Funestes népotismes !

Michel Le Net*

« La droite s’indigne de la reconduction de Bartolone », titre un grand quotidien  à la suite de la scandaleuse réaffectation du député  battu  à la tête de l’Assemblée nationale.  Erreur d’écriture ! Nous aurions mieux aimé « La France s’indigne… » de la bien triste opération, qui sur cet exemple bafoue les règles les plus élémentaires de notre démocratie à la dérive ! Qui plus est, dans cette enceinte des vertus démocratiques, nombre de députés l’acclament pour lui manifester leur satisfaction à la suite de son extraordinaire « performance » !

Il fut un temps où les élus qui retournaient au feu du suffrage populaire savaient qu’un échec les priverait de tout poste représentatif. Ce principe est d’une telle évidence qu’il n’est nul besoin d’une loi pour l’appliquer. Un minimum de lucidité et de vertu civique de la part des candidats devrait suffire pour qu’une mesure d’un tel bon sens s’applique d’elle-même ! Eh bien non, le pouvoir d’État nous donne le triste spectacle de la déchéance politique. Nouvelles gorges chaudes dans tous les pays du monde. Ils devraient nous subventionner,  pour nous récompenser d’alimenter leurs presses de tant de grotesques péripéties…

Vive les battus ! Et que le Panthéon ouvre grandes ses portes pour les hauts représentants de l’échec, aux élus et dirigeants rejetés pour leurs défaillances ou leur vénalité ? On en pleure !

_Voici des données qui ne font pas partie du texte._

/-!
# Line `wedge_host` — crux `AdditiveSplitIMCInclusionAtThree` (stmt-BirchSwinnertonDyer-20395, THE WALL, UTD r201)
# NODE of crux idea `wedge-square-host` (cruxidea-stmt-BirchSwinnertonDyer-20395-1 gen0, 2026-08-29): a CHILD of the
# registered line `thin_comb` v8.1 (sha16 de4907cf46678a2e) in which the wall stub `stub_combDivisibility`
# (K2⁺ ⊕ K4 ⊕ K3(iii)) is CUT along the new idea: the print-adjacent weak-reflection pair (K4 ⊕ K3(iii)) becomes
# `stub_reflectionPair`, and the beyond-print atom K2⁺ — INTEGRAL per-tooth divisibility `ThinCombDvdInt R₀ 3 G L₂` —
# becomes `stub_hostToothDivisibility`, the ONE stub the wedge-square host is meant to source. NOT registered (the
# LEAD decides); `_of` concludes the crux BY NAME, kernel-checked, sorries only inside `stub_*`.

THE IDEA (card `Ideas/wedge-square-host.md`): realise the Rankin–Selberg motive `V_f ⊗ V_{θ_η}` (f = f_E, θ_η the CM
form of an anticyclotomic-type Hecke character η of K) NOT in `H²(Y × Y)` (Beilinson–Flach geometry, where every
3-power tower is driven by `U₃ ⊗ U₃` and dies of `r_B(π_{f,3}) = 0`, B-g50-3, or needs the 𝛉-dominant reciprocity law
through a family containing the supercuspidal `f`, K2(b-val)) but as the `A ⊗ B`-summand of the twisted exterior square
`∧² V_Π` of the ENDOSCOPIC cuspidal representation `Π = Π(σ_f ⊠ σ_θ)` of the quasi-split unitary group `GU(2,2)_{K/ℚ}`:
`H⁴_et` of the `U(2,2)` Shimura FOURFOLD realises `∧²` (Kottwitz, cocharacter of signature (2,2)), the Euler-system
classes are pushforwards of ONE Siegel unit from the symmetric subgroup `H = G(U(1,1) × U(1,1))` (codimension 2:
`H¹_mot(Sh_H, ℚ(1)) → H⁵_mot(Sh_G, ℚ(3))`, the target group of Cauchi's norm-compatible classes
`_c𝒵 ∈ lim H⁵_et(Y_{GU(2,2)}, ℤ_p(3))`, arXiv:1711.10571), and at the SPLIT prime 3, `G(ℚ₃) ≅ GL₄ × GL₁`,
`Π₃ = Ind_{P_(2,2)}(π_{f,3} ⊗ π_{θ,3})`: the anticyclotomic tower is driven by the CENTRAL cocharacter
`t ↦ diag(t,t,1,1)` of the `f`-block, whose parabolic is the Siegel `P_(2,2)` and whose Jacquet module
`r_{P_(2,2)}(Π₃) ∋ π_{f,3} ⊗ π_{θ,3}` keeps the supercuspidal `π_{f,3}` WHOLE (semi-ordinarity; the Euler-system
mirror of Wan's semi-ordinary Klingen trick used by SOED on the Eisenstein side). EVEN unitary rank ⇒ no `ε_K`-shift of
the endoscopic character (`n − a = 2`), so the classes live on the WALL component (contrast: `U(2,1)`, killed by
OddUnitaryParityShift, memo v24). Two uses: (U1, typed HERE) the host's Siegel-semi-ordinary FAMILY (CM block in its
Hida family, `σ_f` constant) carries classes along the 𝔭-axis translates = the comb's TEETH, with a reciprocity law
provable inside a `P_(2,2)`-ordinary higher-Hida family that never stabilises `f` ⇒ source for
`stub_hostToothDivisibility` (and its family `p`-adic `L`-function is a second candidate source for K3a
`stub_toricExists`); (U2, NOT typable today — no `H¹_Iw`, Coleman map or Λ-adic `KS₀` in the tree) genuine
`Λ_ac`-adic classes over the anticyclotomic FIELD tower (from the `U(1)`-tori `det` of the two `U(1,1)` factors of
`H`), a non-Selmer rank-0 carrier on the wall line itself (B-g41-1-compliant) ⇒ the crux by ONE Λ-adic Kolyvagin
argument, retiring the comb (`stub_reflectionPair`, `stub_noPseudoNull`, two-variable descent) altogether.

PIECE TAGS (D-0171): `stub_toricExists` UNDECIDED (K3a; NOT PRINT at 3 — typer-06 F050; leaf IDEA-NEEDED: host family
`L`-function / Hida 𝛉-measure at `p = 3`); `stub_reflectionPair` UNDECIDED, print-adjacent (K4 Nekovář duality +
`c`-transport, K3(iii) two-variable functional equation; leaf ATTACKABLE-conditional: lands modulo two typed Literature
facts); `stub_hostToothDivisibility` WEAKER than the two-variable IMC divisibility `G ∣ L₂`, UNDECIDED vs the crux (leaf
IDEA-NEEDED = this card; BARRIER-adjacent: beyond print at a supercuspidal 3 for EVERY known host); `stub_noPseudoNull`
WEAKER (leaf ATTACKABLE: closed modulo `GaloisCohomology.poitouTate_shaRestricted_tateDual_natural_at`, Milne ADT I 4.10 (a),
`…ThinCombNoPseudoNullOfPoitouTate`). COSTUME: none — no stub mentions the BDP frame `L` or `XAc.charIdeal`; the crux's
objects enter only through the landed stubs `stub_frame`/`stub_descent`/`stub_torsionTransfer` and `ContRigidity`.
The split is logically faithful: `stub_combDivisibility ⇐ stub_reflectionPair ∧ stub_hostToothDivisibility` (the `∃ρ`
stays bundled with BOTH symmetries, as the lead requires — an un-pinned `∀ρ` form is false).
-/

set_option linter.dupNamespace false
set_option autoImplicit false

noncomputable section

open NumberField IsDedekindDomain Field
open Literature.NumberTheory.EllipticCurves Literature.NumberTheory.GaloisRepresentations
open Summit.BirchSwinnertonDyer.BirchSwinnertonDyer.Theorems.UniversalToricDescentThinComb

namespace Summit.BirchSwinnertonDyer.BirchSwinnertonDyer.Cruxes.AdditiveSplitIMCInclusionAtThree.WedgeHost

/-- **K3a `stub_toricExists`** (VERBATIM the registered `ThinComb.stub_toricExists`, v8.1) — UNDECIDED; NOT PRINT at 3
(typer-06 F050: Hida 1988 AIF Thm. 5.1b is `p ≥ 5`). Second candidate source (this card): the `P_(2,2)`-ordinary
(Siegel-semi-ordinary) family `p`-adic `L`-function of the endoscopic `GU(2,2)`-packet `Π(σ_f ⊠ σ_𝛉)` over the CM Hida
family `𝛉^(𝔭)`, restricted to the `ℤ₃²`-weight space of `K` — a by-product of the host's reciprocity law, as the
«motivic p-adic L-functions» of LSZ (arXiv:2010.10946 §12, p-split case). Why it might fail: no such construction at a
supercuspidal `π_{f,3}` in print; `R₀`-integrality in the CM-period normalisation is the same atom as before.
[cite: CastellaWan2023, §2.4 Thm. 2.11 (arXiv:1607.02019)] [cite: Hida1988AIF, Thm. 5.1b] -/
theorem stub_toricExists :
    ∀ (W : WeierstrassCurve ℚ) [W.IsElliptic] [W.IsGloballyMinimal] (N : ℕ) [NeZero N] (K : Type) [Field K]
      [NumberField K] (Dt : Literature.NumberTheory.EllipticCurves.ModularForms.ModularParametrizationData W N),
    Summit.BirchSwinnertonDyer.Rank1Residual.Additive.ClassO6 W 3 → W.HasSurjectiveModNGaloisRep 3 →
    W.analyticRank = 1 → W.conductorNorm ℤ = N → IsImaginaryQuadratic K → SatisfiesHeegnerHypothesis N K →
    ∀ (κ : ZpExtension K 3), κ.IsAnticyclotomic → ∀ (γ : Field.absoluteGaloisGroup K) [Fact (κ.IsTopGenerator γ)]
      (𝔭 : HeightOneSpectrum (𝓞 K)), ((3 : ℕ) : 𝓞 K) ∈ 𝔭.asIdeal →
      𝔭.asIdeal.ramificationIdx (𝓞 ℚ) = 1 → 𝔭.asIdeal.inertiaDeg (𝓞 ℚ) = 1 →
    ∀ (𝔭' : HeightOneSpectrum (𝓞 K)), ((3 : ℕ) : 𝓞 K) ∈ 𝔭'.asIdeal → 𝔭' ≠ 𝔭 →
    ∀ (ι' : PadicAlgCl 3 ≃+* ℂ), Summit.BirchSwinnertonDyer.BirchSwinnertonDyer.Theorems.SchneiderFree.BranchInducesPrime 3 ι' 𝔭 →
    ∀ (κ₁ κ₂ : ZpExtension K 3) (γ₁ γ₂ : Field.absoluteGaloisGroup K) (k : ℕ)
      [Fact (ZpExtension.IsTopGeneratorPair κ₁ κ₂ γ₁ γ₂)],
    (∀ v : HeightOneSpectrum (𝓞 K), v ≠ 𝔭 → ∀ 𝔓 ∈ v.primesAbove,
        𝔓.inertia (Field.absoluteGaloisGroup K) ≤ κ₁.kerSubgroup) →
    ZpExtension.pairKer κ₁ κ₂ ≤ κ.kerSubgroup → γ₁ * γ⁻¹ ∈ κ.kerSubgroup → γ₂ * (γ ^ (3 ^ k))⁻¹ ∈ κ.kerSubgroup →
    ∃ (ΩK' : ℂ) (Ωp' : ℂ_[3]) (L₂ : PowerSeries (PowerSeries (unrIntegers 3))),
      ΩK' ≠ 0 ∧ Ωp' ≠ 0 ∧ IsToricTwoVarLFunction ι' 𝔭 𝔭' κ₁ κ₂ γ₁ γ₂ Dt.f ΩK' Ωp' L₂ := by
  sorry

/-- **`stub_reflectionPair`** (K4 ⊕ K3(iii); UNDECIDED, print-adjacent; = the weak-reflection half of the registered
`ThinComb.stub_combDivisibility`, binders VERBATIM): for the pinned generator image `G` and every PINNED toric `L₂` there
is a weak reflection `ρ` (fixes constants, `ρ T₂ ∉ (3, T₂)`; meant `c ∘ ι`) with `ρ G ∼ G` (Nekovář 2006 Greenberg duality
for the `(∅, nr)` structure + transport by complex conjugation) and `ρ L₂ ∼ L₂` (two-variable functional equation of the
pinned `L₂`, unit root-number factor). Why it might fail: both inputs are untyped at `p = 3` (they would land CONDITIONAL on
two Literature facts); the `∃ρ` must serve BOTH symmetries at once (an un-pinned `∀ρ` version is false — lead g6 §3).
[cite: Nekovar2006Selmer, §10.7 (Greenberg duality)] [cite: CastellaWan2023, Thm. 2.11] -/
theorem stub_reflectionPair :
    ∀ (W : WeierstrassCurve ℚ) [W.IsElliptic] [W.IsGloballyMinimal] (N : ℕ) [NeZero N] (K : Type) [Field K]
      [NumberField K] (Dt : Literature.NumberTheory.EllipticCurves.ModularForms.ModularParametrizationData W N),
    Summit.BirchSwinnertonDyer.Rank1Residual.Additive.ClassO6 W 3 → W.HasSurjectiveModNGaloisRep 3 →
    W.analyticRank = 1 → W.conductorNorm ℤ = N → IsImaginaryQuadratic K → SatisfiesHeegnerHypothesis N K →
    ∀ (𝔭 : HeightOneSpectrum (𝓞 K)), ((3 : ℕ) : 𝓞 K) ∈ 𝔭.asIdeal →
      𝔭.asIdeal.ramificationIdx (𝓞 ℚ) = 1 → 𝔭.asIdeal.inertiaDeg (𝓞 ℚ) = 1 →
    ∀ (𝔭' : HeightOneSpectrum (𝓞 K)), ((3 : ℕ) : 𝓞 K) ∈ 𝔭'.asIdeal → 𝔭' ≠ 𝔭 →
    ∀ (ι' : PadicAlgCl 3 ≃+* ℂ), Summit.BirchSwinnertonDyer.BirchSwinnertonDyer.Theorems.SchneiderFree.BranchInducesPrime 3 ι' 𝔭 →
    ∀ (κ₁ κ₂ : ZpExtension K 3) (γ₁ γ₂ : Field.absoluteGaloisGroup K)
      [Fact (ZpExtension.IsTopGeneratorPair κ₁ κ₂ γ₁ γ₂)],
    (∀ v : HeightOneSpectrum (𝓞 K), v ≠ 𝔭 → ∀ 𝔓 ∈ v.primesAbove,
        𝔓.inertia (Field.absoluteGaloisGroup K) ≤ κ₁.kerSubgroup) →
    ∀ (g : IwasawaAlgebra₂ 3),
      Literature.NumberTheory.EllipticCurves.Module.charIdeal (IwasawaAlgebra₂ 3)
        ((W.baseChange K).XGr₂ 3 κ₁ κ₂ 𝔭' γ₁ γ₂) = Ideal.span {g} →
    ∀ (ΩK : ℂ) (Ωp : ℂ_[3]) (L₂ : PowerSeries (PowerSeries (unrIntegers 3))), ΩK ≠ 0 → Ωp ≠ 0 →
      IsToricTwoVarLFunction ι' 𝔭 𝔭' κ₁ κ₂ γ₁ γ₂ Dt.f ΩK Ωp L₂ →
    ∃ (ρ : PowerSeries (PowerSeries (unrIntegers 3)) ≃+* PowerSeries (PowerSeries (unrIntegers 3))),
      (∀ c : unrIntegers 3, ρ (const (unrIntegers 3) c) = const (unrIntegers 3) c) ∧
      ρ (T₂ (unrIntegers 3)) ∉ Ideal.span {const (unrIntegers 3) ((3 : ℕ) : unrIntegers 3), T₂ (unrIntegers 3)} ∧
      Associated (ρ (PowerSeries.map (PowerSeries.map
        (Summit.BirchSwinnertonDyer.Rank1Residual.X11b.Halves.toUnr 3)) g))
        (PowerSeries.map (PowerSeries.map (Summit.BirchSwinnertonDyer.Rank1Residual.X11b.Halves.toUnr 3)) g) ∧
      Associated (ρ L₂) L₂ := by
  sorry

Autre anachronisme dans le monde des parjures. Tel Président crie à tout va que le cumul des mandats est contraire aux lois du bon sens, de l’efficacité et de la justice. On applaudit, sans toutefois être naïfs. Chez les mauvais le dire n’a que faire… du faire !  Et notre prudence s’avère justifiée.  Voilà un ministre élu aux régionales en Bretagne, qui conserve son poste. Les arguments avancés, comme d’habitude, ne tiennent pas la route. On évitera de les énoncer, tant ils sont d’une infinie médiocrité…

Nouvel aspect de notre République bananière, comme la nomme les scandinaves, pour qui notre univers politique peine à entrer dans le monde des États respectés : les avantages indus accordés aux membres de sa famille du fait des fonctions occupées par l’homme de pouvoir. Les Borgia du XVe siècle, la Présidence française du XXIe siècle, mêmes outrances ! Ainsi constate-t-on que la mère des enfants du Président est au gouvernement, souvent dans son ombre, semblant attendre des jours meilleurs… L’abolition des privilèges, ça vous dit quelque chose ? Il est vrai que de nombreuses nuits ont succédé à l’originelle. Inutile d’insister. Triste état d’un bien triste État !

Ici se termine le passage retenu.